» **Description of the task**
Return verbatim all lines from the first one in the records to the line with "open scoped Topology", both ends kept.

:: Raw data

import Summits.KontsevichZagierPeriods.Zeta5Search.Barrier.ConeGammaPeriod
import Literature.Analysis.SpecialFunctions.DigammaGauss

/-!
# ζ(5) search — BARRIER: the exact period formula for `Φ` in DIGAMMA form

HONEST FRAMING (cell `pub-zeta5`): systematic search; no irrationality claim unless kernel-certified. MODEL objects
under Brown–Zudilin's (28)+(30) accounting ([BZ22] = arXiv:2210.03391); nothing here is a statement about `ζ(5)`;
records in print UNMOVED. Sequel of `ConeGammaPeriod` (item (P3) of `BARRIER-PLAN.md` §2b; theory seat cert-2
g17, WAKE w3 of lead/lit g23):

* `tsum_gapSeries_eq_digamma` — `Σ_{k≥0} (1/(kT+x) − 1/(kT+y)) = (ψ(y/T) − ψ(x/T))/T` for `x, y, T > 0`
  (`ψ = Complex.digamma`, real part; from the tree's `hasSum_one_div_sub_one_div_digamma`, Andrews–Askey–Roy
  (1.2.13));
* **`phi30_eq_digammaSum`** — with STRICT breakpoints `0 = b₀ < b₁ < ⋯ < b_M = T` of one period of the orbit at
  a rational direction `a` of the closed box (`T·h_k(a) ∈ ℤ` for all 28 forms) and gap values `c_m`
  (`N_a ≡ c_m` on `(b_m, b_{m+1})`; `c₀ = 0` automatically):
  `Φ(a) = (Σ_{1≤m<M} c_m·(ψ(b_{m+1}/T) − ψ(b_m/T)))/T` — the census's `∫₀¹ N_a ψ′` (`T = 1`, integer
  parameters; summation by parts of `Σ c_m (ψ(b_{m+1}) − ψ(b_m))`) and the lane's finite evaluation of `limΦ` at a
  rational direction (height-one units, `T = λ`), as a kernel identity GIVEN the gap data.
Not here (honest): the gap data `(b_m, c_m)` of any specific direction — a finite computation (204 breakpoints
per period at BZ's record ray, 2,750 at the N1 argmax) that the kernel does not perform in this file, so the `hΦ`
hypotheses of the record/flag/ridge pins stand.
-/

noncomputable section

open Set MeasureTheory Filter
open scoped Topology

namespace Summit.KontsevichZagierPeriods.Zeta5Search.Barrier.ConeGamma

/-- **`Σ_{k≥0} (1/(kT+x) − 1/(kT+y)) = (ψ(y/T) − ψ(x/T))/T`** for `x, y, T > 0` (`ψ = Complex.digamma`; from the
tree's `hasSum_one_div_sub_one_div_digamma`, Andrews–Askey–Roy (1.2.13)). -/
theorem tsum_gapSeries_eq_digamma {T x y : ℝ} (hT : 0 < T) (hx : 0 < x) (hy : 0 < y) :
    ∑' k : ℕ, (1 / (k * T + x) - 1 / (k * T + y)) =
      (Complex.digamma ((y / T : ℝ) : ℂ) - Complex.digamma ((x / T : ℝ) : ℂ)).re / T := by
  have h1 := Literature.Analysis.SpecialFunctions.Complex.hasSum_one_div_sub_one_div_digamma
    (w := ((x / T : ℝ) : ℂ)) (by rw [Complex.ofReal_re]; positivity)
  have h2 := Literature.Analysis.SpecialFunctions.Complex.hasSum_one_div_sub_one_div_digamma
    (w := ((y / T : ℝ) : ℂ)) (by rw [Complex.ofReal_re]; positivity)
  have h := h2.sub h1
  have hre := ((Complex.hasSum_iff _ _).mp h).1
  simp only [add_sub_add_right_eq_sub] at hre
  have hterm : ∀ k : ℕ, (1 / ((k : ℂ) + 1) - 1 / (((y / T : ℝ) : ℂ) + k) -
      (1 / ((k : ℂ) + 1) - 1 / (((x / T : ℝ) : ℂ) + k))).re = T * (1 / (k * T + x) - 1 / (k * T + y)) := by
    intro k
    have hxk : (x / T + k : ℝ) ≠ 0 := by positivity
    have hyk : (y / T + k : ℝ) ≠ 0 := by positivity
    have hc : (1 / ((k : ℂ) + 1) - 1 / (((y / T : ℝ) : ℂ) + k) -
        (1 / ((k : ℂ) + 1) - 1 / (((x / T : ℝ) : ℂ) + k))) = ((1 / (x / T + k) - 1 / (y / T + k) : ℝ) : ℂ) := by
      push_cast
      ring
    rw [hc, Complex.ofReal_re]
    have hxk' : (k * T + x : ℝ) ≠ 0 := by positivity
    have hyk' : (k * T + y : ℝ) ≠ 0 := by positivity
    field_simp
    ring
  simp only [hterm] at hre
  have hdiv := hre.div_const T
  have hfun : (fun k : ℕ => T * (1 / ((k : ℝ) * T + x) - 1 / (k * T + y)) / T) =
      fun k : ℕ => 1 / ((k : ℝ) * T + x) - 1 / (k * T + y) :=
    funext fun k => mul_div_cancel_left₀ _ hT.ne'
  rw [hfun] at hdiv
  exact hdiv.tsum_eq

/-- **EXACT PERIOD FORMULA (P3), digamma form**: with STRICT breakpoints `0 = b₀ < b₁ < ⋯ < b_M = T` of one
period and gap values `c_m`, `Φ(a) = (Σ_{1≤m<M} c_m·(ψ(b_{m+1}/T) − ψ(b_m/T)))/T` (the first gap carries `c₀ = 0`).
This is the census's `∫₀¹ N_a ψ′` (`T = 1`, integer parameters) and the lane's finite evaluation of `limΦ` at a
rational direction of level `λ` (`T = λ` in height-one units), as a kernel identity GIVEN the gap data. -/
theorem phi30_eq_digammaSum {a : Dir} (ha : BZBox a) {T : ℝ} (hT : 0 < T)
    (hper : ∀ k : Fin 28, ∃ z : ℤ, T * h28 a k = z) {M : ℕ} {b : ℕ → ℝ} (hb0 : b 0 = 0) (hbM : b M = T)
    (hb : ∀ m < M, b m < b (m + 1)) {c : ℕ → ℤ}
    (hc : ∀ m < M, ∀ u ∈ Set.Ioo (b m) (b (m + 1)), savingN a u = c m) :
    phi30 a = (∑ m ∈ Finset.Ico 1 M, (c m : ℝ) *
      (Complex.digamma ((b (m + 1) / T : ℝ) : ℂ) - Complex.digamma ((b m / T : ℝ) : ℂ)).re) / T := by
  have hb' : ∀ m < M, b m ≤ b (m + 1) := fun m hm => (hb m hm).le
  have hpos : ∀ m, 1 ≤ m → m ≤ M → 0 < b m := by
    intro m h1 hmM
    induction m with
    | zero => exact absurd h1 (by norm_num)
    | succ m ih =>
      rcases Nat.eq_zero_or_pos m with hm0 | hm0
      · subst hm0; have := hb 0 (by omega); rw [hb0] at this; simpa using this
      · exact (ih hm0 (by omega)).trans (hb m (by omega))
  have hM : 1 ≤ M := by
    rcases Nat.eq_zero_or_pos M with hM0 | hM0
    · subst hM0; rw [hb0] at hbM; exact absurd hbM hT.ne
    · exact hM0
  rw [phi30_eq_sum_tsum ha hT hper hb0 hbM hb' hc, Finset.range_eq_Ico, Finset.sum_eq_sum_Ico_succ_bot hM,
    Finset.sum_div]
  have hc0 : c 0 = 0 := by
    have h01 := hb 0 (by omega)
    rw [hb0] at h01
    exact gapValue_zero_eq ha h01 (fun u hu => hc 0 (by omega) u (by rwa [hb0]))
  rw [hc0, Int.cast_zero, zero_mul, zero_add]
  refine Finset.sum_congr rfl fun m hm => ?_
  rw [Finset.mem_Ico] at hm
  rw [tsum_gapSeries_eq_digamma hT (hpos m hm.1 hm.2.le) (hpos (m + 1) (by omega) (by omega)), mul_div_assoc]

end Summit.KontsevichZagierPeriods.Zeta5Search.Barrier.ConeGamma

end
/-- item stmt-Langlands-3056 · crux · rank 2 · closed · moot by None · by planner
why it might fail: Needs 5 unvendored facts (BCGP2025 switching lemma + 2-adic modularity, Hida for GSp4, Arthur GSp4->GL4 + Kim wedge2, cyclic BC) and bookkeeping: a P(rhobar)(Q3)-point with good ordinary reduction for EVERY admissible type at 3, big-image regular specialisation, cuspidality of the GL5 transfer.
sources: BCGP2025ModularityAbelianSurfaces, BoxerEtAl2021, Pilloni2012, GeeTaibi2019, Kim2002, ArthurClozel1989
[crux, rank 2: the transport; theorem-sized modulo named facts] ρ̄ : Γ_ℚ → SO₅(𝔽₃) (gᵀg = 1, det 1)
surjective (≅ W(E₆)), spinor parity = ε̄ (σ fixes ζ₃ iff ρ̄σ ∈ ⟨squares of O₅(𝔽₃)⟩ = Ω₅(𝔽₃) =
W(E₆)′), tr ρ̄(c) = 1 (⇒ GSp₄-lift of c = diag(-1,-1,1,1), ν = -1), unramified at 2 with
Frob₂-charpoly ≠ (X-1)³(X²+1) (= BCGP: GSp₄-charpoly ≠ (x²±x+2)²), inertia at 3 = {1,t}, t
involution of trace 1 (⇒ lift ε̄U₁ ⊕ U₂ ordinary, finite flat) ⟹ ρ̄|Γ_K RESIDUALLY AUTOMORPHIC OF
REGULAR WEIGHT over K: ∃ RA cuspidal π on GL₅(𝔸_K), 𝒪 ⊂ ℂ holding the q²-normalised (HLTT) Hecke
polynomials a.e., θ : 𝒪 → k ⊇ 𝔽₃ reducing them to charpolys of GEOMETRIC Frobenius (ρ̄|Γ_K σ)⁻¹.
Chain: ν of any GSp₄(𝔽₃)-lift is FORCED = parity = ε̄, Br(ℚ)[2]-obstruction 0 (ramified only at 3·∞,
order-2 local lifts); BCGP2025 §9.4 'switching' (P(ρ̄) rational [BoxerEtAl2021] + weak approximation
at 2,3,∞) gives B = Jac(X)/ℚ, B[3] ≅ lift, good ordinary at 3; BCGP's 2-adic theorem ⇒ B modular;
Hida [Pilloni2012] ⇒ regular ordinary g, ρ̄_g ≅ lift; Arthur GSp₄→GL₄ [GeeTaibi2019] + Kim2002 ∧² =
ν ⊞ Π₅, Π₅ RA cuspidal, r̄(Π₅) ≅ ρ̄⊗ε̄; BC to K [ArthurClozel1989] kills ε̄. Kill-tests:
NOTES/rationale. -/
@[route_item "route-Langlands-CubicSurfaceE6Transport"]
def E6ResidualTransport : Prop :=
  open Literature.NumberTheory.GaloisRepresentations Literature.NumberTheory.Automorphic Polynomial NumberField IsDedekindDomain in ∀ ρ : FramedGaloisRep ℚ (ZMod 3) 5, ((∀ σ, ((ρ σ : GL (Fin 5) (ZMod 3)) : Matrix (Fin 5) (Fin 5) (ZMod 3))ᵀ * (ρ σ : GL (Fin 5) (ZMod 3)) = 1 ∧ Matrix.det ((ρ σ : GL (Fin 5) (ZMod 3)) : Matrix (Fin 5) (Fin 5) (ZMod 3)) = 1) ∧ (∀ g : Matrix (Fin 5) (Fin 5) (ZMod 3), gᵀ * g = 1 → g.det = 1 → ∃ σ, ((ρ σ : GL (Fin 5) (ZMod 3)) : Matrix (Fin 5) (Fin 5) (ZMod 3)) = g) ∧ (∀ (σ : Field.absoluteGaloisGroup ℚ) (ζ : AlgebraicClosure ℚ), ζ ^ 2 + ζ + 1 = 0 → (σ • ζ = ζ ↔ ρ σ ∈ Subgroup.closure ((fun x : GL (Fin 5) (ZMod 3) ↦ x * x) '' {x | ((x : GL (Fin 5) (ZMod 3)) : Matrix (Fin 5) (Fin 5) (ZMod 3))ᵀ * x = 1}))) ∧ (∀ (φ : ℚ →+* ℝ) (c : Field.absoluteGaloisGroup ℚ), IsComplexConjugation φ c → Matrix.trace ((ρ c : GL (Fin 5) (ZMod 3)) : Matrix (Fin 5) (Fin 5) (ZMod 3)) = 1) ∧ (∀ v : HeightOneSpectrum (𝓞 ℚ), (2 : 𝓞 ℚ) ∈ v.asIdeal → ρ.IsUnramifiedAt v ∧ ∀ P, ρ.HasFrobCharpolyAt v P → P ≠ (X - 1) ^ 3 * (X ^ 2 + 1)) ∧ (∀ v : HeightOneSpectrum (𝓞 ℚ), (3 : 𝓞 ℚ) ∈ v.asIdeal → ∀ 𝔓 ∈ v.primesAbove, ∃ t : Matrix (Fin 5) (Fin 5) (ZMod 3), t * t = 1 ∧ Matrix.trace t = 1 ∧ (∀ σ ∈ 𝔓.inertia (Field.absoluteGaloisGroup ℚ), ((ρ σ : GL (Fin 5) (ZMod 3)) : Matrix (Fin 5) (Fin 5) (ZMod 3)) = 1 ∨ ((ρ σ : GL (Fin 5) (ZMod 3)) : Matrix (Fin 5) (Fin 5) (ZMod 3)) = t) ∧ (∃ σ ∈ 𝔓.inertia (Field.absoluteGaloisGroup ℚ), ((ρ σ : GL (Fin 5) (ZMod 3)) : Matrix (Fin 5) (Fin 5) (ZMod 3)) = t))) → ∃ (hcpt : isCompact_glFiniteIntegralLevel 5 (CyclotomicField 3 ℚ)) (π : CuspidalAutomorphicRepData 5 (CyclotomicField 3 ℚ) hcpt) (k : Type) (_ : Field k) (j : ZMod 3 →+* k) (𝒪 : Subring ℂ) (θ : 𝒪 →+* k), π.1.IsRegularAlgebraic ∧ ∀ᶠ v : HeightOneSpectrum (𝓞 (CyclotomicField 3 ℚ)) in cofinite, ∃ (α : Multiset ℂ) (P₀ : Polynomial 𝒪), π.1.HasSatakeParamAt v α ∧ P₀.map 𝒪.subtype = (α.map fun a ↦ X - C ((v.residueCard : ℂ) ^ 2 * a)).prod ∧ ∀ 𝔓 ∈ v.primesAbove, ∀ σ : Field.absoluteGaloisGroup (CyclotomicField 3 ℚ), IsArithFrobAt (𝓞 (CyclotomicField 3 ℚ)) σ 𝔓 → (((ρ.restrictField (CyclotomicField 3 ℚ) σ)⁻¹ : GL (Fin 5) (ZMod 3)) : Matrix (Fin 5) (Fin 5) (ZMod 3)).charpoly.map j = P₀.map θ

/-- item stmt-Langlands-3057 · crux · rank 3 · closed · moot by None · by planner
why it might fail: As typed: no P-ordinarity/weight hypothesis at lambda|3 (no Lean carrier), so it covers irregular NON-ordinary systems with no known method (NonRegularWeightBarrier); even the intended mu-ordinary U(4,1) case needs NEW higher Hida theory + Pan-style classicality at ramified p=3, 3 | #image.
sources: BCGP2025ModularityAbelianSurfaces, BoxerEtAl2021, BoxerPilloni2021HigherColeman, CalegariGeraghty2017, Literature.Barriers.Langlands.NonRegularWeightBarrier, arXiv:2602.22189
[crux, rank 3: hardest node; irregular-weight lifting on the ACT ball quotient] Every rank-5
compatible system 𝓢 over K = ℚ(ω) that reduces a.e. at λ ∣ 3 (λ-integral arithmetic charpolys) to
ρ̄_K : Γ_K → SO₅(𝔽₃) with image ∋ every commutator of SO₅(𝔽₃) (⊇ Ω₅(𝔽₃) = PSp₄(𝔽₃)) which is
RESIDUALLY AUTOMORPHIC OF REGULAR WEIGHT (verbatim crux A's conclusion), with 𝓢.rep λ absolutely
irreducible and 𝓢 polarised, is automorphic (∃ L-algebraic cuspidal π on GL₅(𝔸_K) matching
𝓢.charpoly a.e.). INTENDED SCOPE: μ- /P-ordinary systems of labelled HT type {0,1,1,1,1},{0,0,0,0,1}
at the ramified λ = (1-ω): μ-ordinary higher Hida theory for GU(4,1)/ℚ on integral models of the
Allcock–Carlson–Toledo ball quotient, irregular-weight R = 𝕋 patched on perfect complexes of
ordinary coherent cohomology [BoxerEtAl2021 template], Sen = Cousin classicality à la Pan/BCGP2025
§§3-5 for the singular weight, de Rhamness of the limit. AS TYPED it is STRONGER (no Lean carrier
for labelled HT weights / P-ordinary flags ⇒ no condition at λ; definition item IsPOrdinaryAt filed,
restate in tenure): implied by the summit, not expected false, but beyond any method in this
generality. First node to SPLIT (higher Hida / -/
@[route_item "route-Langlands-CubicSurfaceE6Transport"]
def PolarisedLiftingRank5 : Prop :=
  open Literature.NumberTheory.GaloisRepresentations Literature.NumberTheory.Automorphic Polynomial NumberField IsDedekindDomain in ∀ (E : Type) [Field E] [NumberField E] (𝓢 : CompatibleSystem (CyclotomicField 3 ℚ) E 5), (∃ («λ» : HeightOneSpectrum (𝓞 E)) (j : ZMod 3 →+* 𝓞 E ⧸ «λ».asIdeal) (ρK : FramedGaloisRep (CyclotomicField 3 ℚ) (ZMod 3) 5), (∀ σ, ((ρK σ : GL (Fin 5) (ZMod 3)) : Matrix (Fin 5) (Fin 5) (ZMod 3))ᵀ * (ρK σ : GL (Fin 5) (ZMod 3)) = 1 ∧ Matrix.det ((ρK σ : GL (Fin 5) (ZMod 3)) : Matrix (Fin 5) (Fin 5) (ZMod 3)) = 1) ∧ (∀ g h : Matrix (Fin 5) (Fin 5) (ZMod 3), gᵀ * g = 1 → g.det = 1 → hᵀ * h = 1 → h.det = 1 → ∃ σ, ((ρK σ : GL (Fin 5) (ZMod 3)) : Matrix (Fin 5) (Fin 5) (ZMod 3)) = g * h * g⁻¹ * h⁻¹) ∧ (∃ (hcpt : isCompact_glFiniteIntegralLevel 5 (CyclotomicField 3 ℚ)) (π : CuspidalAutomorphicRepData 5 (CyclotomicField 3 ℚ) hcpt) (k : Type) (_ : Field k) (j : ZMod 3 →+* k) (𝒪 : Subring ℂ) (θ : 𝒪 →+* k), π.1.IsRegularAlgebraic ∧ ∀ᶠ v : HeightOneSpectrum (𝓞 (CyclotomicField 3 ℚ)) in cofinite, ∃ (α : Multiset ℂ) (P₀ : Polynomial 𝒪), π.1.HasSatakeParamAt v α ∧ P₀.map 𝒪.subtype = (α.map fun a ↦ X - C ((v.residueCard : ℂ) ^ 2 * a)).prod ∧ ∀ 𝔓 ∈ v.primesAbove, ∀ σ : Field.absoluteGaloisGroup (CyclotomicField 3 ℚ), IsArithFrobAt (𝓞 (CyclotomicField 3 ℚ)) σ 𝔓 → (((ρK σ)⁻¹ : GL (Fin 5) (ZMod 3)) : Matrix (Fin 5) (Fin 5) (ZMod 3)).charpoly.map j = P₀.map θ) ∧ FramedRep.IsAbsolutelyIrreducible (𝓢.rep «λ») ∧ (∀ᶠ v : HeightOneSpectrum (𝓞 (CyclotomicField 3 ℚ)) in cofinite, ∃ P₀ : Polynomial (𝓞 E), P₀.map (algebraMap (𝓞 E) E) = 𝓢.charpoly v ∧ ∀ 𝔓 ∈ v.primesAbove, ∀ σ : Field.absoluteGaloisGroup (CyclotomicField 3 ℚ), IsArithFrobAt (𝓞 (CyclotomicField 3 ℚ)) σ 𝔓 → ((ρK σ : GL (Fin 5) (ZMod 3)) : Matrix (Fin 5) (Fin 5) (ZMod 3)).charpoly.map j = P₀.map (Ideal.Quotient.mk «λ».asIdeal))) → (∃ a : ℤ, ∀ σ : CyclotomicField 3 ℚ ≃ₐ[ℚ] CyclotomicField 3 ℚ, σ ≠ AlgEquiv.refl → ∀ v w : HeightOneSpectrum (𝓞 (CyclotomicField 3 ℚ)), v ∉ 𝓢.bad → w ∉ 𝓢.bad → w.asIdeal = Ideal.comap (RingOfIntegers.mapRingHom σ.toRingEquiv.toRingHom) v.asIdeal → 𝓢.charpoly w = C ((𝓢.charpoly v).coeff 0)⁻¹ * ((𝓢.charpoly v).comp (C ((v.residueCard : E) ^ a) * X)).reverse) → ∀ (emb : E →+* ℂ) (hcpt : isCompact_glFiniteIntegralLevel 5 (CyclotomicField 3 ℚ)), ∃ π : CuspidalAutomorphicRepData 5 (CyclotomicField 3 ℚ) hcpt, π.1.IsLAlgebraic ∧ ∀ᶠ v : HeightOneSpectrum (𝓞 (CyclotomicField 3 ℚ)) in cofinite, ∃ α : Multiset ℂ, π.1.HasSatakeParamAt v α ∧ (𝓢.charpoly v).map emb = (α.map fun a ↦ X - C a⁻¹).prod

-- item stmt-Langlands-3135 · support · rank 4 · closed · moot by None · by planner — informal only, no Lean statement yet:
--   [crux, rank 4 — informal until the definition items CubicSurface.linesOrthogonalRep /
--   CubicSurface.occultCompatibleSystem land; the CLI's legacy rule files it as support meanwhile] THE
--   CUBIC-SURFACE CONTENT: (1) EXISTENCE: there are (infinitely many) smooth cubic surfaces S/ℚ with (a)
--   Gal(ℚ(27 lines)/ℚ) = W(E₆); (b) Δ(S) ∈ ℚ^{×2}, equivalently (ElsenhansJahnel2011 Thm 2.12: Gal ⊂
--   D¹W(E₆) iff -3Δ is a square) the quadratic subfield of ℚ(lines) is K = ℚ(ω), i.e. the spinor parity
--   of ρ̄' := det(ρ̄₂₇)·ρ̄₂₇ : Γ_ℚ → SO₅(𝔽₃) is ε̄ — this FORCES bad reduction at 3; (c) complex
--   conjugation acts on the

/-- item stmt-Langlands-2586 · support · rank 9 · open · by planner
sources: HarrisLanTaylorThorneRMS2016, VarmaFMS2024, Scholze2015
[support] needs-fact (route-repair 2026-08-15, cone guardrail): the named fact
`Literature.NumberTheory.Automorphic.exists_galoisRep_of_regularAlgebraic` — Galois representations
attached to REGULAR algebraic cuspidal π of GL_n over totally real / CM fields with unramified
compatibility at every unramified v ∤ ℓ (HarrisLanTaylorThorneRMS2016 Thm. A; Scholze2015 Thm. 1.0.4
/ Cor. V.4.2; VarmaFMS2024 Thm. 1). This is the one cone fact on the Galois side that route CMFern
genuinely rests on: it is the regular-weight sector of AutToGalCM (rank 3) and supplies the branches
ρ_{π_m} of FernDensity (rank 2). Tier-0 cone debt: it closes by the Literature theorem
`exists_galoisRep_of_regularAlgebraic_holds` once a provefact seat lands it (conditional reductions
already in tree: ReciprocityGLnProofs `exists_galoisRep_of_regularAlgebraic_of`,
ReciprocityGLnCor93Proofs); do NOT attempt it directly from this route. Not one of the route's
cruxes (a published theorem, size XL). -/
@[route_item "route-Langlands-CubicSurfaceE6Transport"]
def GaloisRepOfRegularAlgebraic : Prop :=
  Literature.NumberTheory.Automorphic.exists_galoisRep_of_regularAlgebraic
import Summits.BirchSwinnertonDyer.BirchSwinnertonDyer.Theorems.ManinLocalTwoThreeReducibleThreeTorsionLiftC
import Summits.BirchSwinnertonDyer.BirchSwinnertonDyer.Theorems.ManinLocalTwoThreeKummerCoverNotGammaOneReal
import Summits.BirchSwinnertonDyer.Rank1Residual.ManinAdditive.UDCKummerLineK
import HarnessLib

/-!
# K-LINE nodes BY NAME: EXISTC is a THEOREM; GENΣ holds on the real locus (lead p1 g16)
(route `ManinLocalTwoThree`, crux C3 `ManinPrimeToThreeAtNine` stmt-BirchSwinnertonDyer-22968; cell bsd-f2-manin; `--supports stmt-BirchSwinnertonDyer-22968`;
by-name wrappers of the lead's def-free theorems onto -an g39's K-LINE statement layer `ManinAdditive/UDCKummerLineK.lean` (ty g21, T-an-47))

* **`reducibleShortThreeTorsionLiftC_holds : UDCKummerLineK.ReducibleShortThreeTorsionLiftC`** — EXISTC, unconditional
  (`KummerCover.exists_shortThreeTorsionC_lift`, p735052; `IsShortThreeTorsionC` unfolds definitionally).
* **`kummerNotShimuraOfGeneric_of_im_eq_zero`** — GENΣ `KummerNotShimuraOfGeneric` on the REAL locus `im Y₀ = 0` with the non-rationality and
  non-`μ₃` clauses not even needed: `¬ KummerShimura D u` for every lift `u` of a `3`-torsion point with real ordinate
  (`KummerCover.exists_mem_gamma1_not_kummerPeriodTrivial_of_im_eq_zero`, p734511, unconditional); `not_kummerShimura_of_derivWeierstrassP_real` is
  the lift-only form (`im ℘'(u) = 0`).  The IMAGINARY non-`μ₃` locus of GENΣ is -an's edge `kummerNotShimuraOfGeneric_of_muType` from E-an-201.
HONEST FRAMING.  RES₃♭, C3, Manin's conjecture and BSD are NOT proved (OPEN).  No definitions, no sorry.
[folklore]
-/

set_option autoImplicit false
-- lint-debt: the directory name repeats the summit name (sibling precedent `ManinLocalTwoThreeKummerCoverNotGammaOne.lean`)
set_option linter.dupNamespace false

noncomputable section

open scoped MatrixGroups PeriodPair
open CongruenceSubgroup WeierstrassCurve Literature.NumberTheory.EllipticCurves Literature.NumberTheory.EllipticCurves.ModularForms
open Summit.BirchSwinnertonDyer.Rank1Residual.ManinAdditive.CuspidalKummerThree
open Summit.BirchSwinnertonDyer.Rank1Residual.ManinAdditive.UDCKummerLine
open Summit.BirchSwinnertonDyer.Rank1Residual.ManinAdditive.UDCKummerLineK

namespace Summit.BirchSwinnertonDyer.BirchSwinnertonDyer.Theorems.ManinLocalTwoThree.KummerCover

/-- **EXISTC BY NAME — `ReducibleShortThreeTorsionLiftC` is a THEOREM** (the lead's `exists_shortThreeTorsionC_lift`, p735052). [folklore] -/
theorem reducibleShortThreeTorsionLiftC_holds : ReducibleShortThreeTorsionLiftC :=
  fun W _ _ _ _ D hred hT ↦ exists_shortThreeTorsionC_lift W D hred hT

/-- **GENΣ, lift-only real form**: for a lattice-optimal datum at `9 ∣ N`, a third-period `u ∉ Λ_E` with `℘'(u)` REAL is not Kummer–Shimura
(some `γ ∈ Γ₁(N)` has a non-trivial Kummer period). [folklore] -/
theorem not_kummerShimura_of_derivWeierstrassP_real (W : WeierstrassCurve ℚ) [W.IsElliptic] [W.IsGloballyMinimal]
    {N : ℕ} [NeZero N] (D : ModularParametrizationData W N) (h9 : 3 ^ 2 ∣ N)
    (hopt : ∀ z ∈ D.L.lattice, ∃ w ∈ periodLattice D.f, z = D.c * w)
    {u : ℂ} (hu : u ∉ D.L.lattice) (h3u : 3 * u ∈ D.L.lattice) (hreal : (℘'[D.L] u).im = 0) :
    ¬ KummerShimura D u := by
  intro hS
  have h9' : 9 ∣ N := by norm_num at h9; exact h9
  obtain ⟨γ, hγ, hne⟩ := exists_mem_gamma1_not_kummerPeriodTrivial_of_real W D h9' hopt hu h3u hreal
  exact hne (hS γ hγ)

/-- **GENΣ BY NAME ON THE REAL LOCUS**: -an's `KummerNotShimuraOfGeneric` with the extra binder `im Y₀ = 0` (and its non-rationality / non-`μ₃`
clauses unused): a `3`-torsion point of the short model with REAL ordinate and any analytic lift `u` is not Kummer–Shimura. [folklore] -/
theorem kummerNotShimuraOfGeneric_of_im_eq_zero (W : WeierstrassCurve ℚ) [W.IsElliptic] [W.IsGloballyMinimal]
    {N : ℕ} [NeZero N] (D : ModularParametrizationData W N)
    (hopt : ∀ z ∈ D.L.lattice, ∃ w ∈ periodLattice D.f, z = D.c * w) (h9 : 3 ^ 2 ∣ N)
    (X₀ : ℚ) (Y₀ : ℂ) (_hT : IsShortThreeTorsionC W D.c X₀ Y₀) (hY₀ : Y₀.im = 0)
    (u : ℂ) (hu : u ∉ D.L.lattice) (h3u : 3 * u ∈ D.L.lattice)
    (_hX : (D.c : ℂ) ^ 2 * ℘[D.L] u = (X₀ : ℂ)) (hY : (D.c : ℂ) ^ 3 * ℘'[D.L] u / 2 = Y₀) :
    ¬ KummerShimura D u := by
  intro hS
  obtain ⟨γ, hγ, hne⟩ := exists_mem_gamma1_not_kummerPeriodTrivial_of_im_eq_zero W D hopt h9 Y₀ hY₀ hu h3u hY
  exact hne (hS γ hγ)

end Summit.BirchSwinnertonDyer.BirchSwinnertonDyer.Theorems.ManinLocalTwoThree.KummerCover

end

::::

» **Task result**
import Summits.KontsevichZagierPeriods.Zeta5Search.Barrier.ConeGammaPeriod
import Literature.Analysis.SpecialFunctions.DigammaGauss

/-!
# ζ(5) search — BARRIER: the exact period formula for `Φ` in DIGAMMA form

HONEST FRAMING (cell `pub-zeta5`): systematic search; no irrationality claim unless kernel-certified. MODEL objects
under Brown–Zudilin's (28)+(30) accounting ([BZ22] = arXiv:2210.03391); nothing here is a statement about `ζ(5)`;
records in print UNMOVED. Sequel of `ConeGammaPeriod` (item (P3) of `BARRIER-PLAN.md` §2b; theory seat cert-2
g17, WAKE w3 of lead/lit g23):

* `tsum_gapSeries_eq_digamma` — `Σ_{k≥0} (1/(kT+x) − 1/(kT+y)) = (ψ(y/T) − ψ(x/T))/T` for `x, y, T > 0`
  (`ψ = Complex.digamma`, real part; from the tree's `hasSum_one_div_sub_one_div_digamma`, Andrews–Askey–Roy
  (1.2.13));
* **`phi30_eq_digammaSum`** — with STRICT breakpoints `0 = b₀ < b₁ < ⋯ < b_M = T` of one period of the orbit at
  a rational direction `a` of the closed box (`T·h_k(a) ∈ ℤ` for all 28 forms) and gap values `c_m`
  (`N_a ≡ c_m` on `(b_m, b_{m+1})`; `c₀ = 0` automatically):
  `Φ(a) = (Σ_{1≤m<M} c_m·(ψ(b_{m+1}/T) − ψ(b_m/T)))/T` — the census's `∫₀¹ N_a ψ′` (`T = 1`, integer
  parameters; summation by parts of `Σ c_m (ψ(b_{m+1}) − ψ(b_m))`) and the lane's finite evaluation of `limΦ` at a
  rational direction (height-one units, `T = λ`), as a kernel identity GIVEN the gap data.
Not here (honest): the gap data `(b_m, c_m)` of any specific direction — a finite computation (204 breakpoints
per period at BZ's record ray, 2,750 at the N1 argmax) that the kernel does not perform in this file, so the `hΦ`
hypotheses of the record/flag/ridge pins stand.
-/

noncomputable section

open Set MeasureTheory Filter
open scoped Topology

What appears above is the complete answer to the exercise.